An object moves at constant angular velocity around a circle of radius 8.5 meters, making a revolution every 8.5 seconds.
After (1/12)( 8.5) seconds, starting at 0 radians when t = 0, the angular position will be 1/12 of a complete circle, or `theta1 = (1/12)(2 `pi ) radians = `pi /6 radians.
This is a familiar angle, 30 degrees above the x axis, with sine equal to 1/2 and cosine equal to `sqrt(3) / 2. On a circle of radius 8.5 meters, the x and y coordinates will therefore be
x1 = 8.5 meters (`sqrt(3) / 2) = 7.361 meters
and
y1 = 8.5 meters (1/2) = 4.25 meters.
After (5/8)( 8.5 seconds), the angular position will be
`theta1 = (5/8)(2 `pi radians) = 5 `pi /4 radians.

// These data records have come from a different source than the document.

/-- **Pairs with a square product.** `#{(r₁, r₂) ∈ [1, R]² : r₁ r₂ = □} ≤ ∑_{t ≤ R} τ(t)²`:
such a pair is `(r₁, t²/r₁)` with `t = √(r₁ r₂) ≤ R` and `r₁ ∣ t²`, and `τ(t²) ≤ τ(t)²`
("The terms with `r₁ r₂ = □` contribute `O(QR log R)` by trivial estimation").
[cite: FriedlanderIwaniecAnnals1998, Lemma 11.3, proof] -/
theorem card_filter_isSquare_mul_le (R : ℕ) :
    (#(((Icc 1 R) ×ˢ (Icc 1 R)).filter fun p : ℕ × ℕ => IsSquare (p.1 * p.2)) : ℝ) ≤
      ∑ t ∈ Icc 1 R, (σ 0 t : ℝ) ^ 2 := by
  have h1 : #(((Icc 1 R) ×ˢ (Icc 1 R)).filter fun p : ℕ × ℕ => IsSquare (p.1 * p.2)) ≤
      #((Icc 1 R).sigma fun t => (t * t).divisors) := by
    refine card_le_card_of_injOn (fun p => (⟨Nat.sqrt (p.1 * p.2), p.1⟩ : Σ _ : ℕ, ℕ)) ?_ ?_
    · intro p hp
      rw [mem_coe, mem_filter, mem_product, mem_Icc, mem_Icc] at hp
      obtain ⟨⟨⟨h1, h2⟩, h3, h4⟩, ⟨c, hc⟩⟩ := hp
      have hs : Nat.sqrt (p.1 * p.2) = c := by rw [hc, Nat.sqrt_eq]
      have hc0 : 0 < c := by
        rcases Nat.eq_zero_or_pos c with rfl | h
        · rw [mul_zero] at hc
          exact absurd hc (Nat.mul_ne_zero (by omega) (by omega))
        · exact h
      have hcR : c ≤ R := by
        by_contra h
        push Not at h
        have : R * R < c * c := Nat.mul_self_lt_mul_self h
        nlinarith
      simp only [mem_coe, mem_sigma, mem_Icc, Nat.mem_divisors, hs]
      exact ⟨⟨hc0, hcR⟩, ⟨p.2, hc.symm⟩, (Nat.mul_pos hc0 hc0).ne'⟩
    · intro p hp p' hp' h
      simp only [Sigma.mk.inj_iff, heq_eq_eq] at h
      obtain ⟨hs, h1⟩ := h
      rw [mem_coe, mem_filter, mem_product, mem_Icc] at hp hp'
      obtain ⟨c, hc⟩ := hp.2
      obtain ⟨c', hc'⟩ := hp'.2
      rw [hc, hc', Nat.sqrt_eq, Nat.sqrt_eq] at hs
      subst hs
      have hprod : p.1 * p.2 = p'.1 * p'.2 := by rw [hc, hc']
      rw [h1] at hprod
      have hp1 : 0 < p'.1 := hp'.1.1.1
      exact Prod.ext h1 (Nat.eq_of_mul_eq_mul_left hp1 hprod)
  calc (#(((Icc 1 R) ×ˢ (Icc 1 R)).filter fun p : ℕ × ℕ => IsSquare (p.1 * p.2)) : ℝ)
      ≤ #((Icc 1 R).sigma fun t => (t * t).divisors) := by exact_mod_cast h1
    _ = ∑ t ∈ Icc 1 R, (σ 0 (t * t) : ℝ) := by
        rw [card_sigma]; push_cast
        exact sum_congr rfl fun t _ => by rw [ArithmeticFunction.sigma_zero_apply]
    _ ≤ ∑ t ∈ Icc 1 R, (σ 0 t : ℝ) ^ 2 := by
        refine sum_le_sum fun t _ => ?_
        rw [sq]; exact_mod_cast sigma_zero_mul_le t t



/-- Squaring out: `∑_q (∑_{r ∈ F} (r / g(q)))² = ∑_{(r₁, r₂) ∈ F²} ∑_q (r₁ r₂ / g(q))`. [folklore] -/
theorem sum_sq_sum_jacobiSym_eq (F : Finset ℕ) (S : Finset ℕ) (g : ℕ → ℕ) :
    ∑ q ∈ S, (∑ r ∈ F, J((r : ℤ) | g q)) ^ 2 =
      ∑ p ∈ F ×ˢ F, ∑ q ∈ S, J(((p.1 * p.2 : ℕ) : ℤ) | g q) := by
  rw [sum_comm]
  refine sum_congr rfl fun q _ => ?_
  rw [sq, sum_mul_sum, ← sum_product']
  refine sum_congr rfl fun p _ => ?_
  rw [Nat.cast_mul, jacobiSym.mul_left]

/-- `|(a / n)| ≤ 1`. [folklore] -/
theorem abs_jacobiSym_le_one (a : ℤ) (n : ℕ) : |(J(a | n) : ℝ)| ≤ 1 := by
  rcases jacobiSym.trichotomy a n with h | h | h <;> simp [h]

/-- `τ(4) = 3`. [folklore] -/
theorem sigma_zero_four : σ 0 4 = 3 := by
  rw [ArithmeticFunction.sigma_zero_apply]; decide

This is a third-quadrant angle at 45 degrees from the x axis, with both sine and cosine equal to -`sqrt(2) / 2. On a circle of radius 8.5 meters, the x and y coordinates will therefore be
x2 = 8.5 meters (-`sqrt(2) / 2) = -6.011 meters
and
"y2 = 8.5 meters (-`sqrt(2) / 2) = -6.011 meters.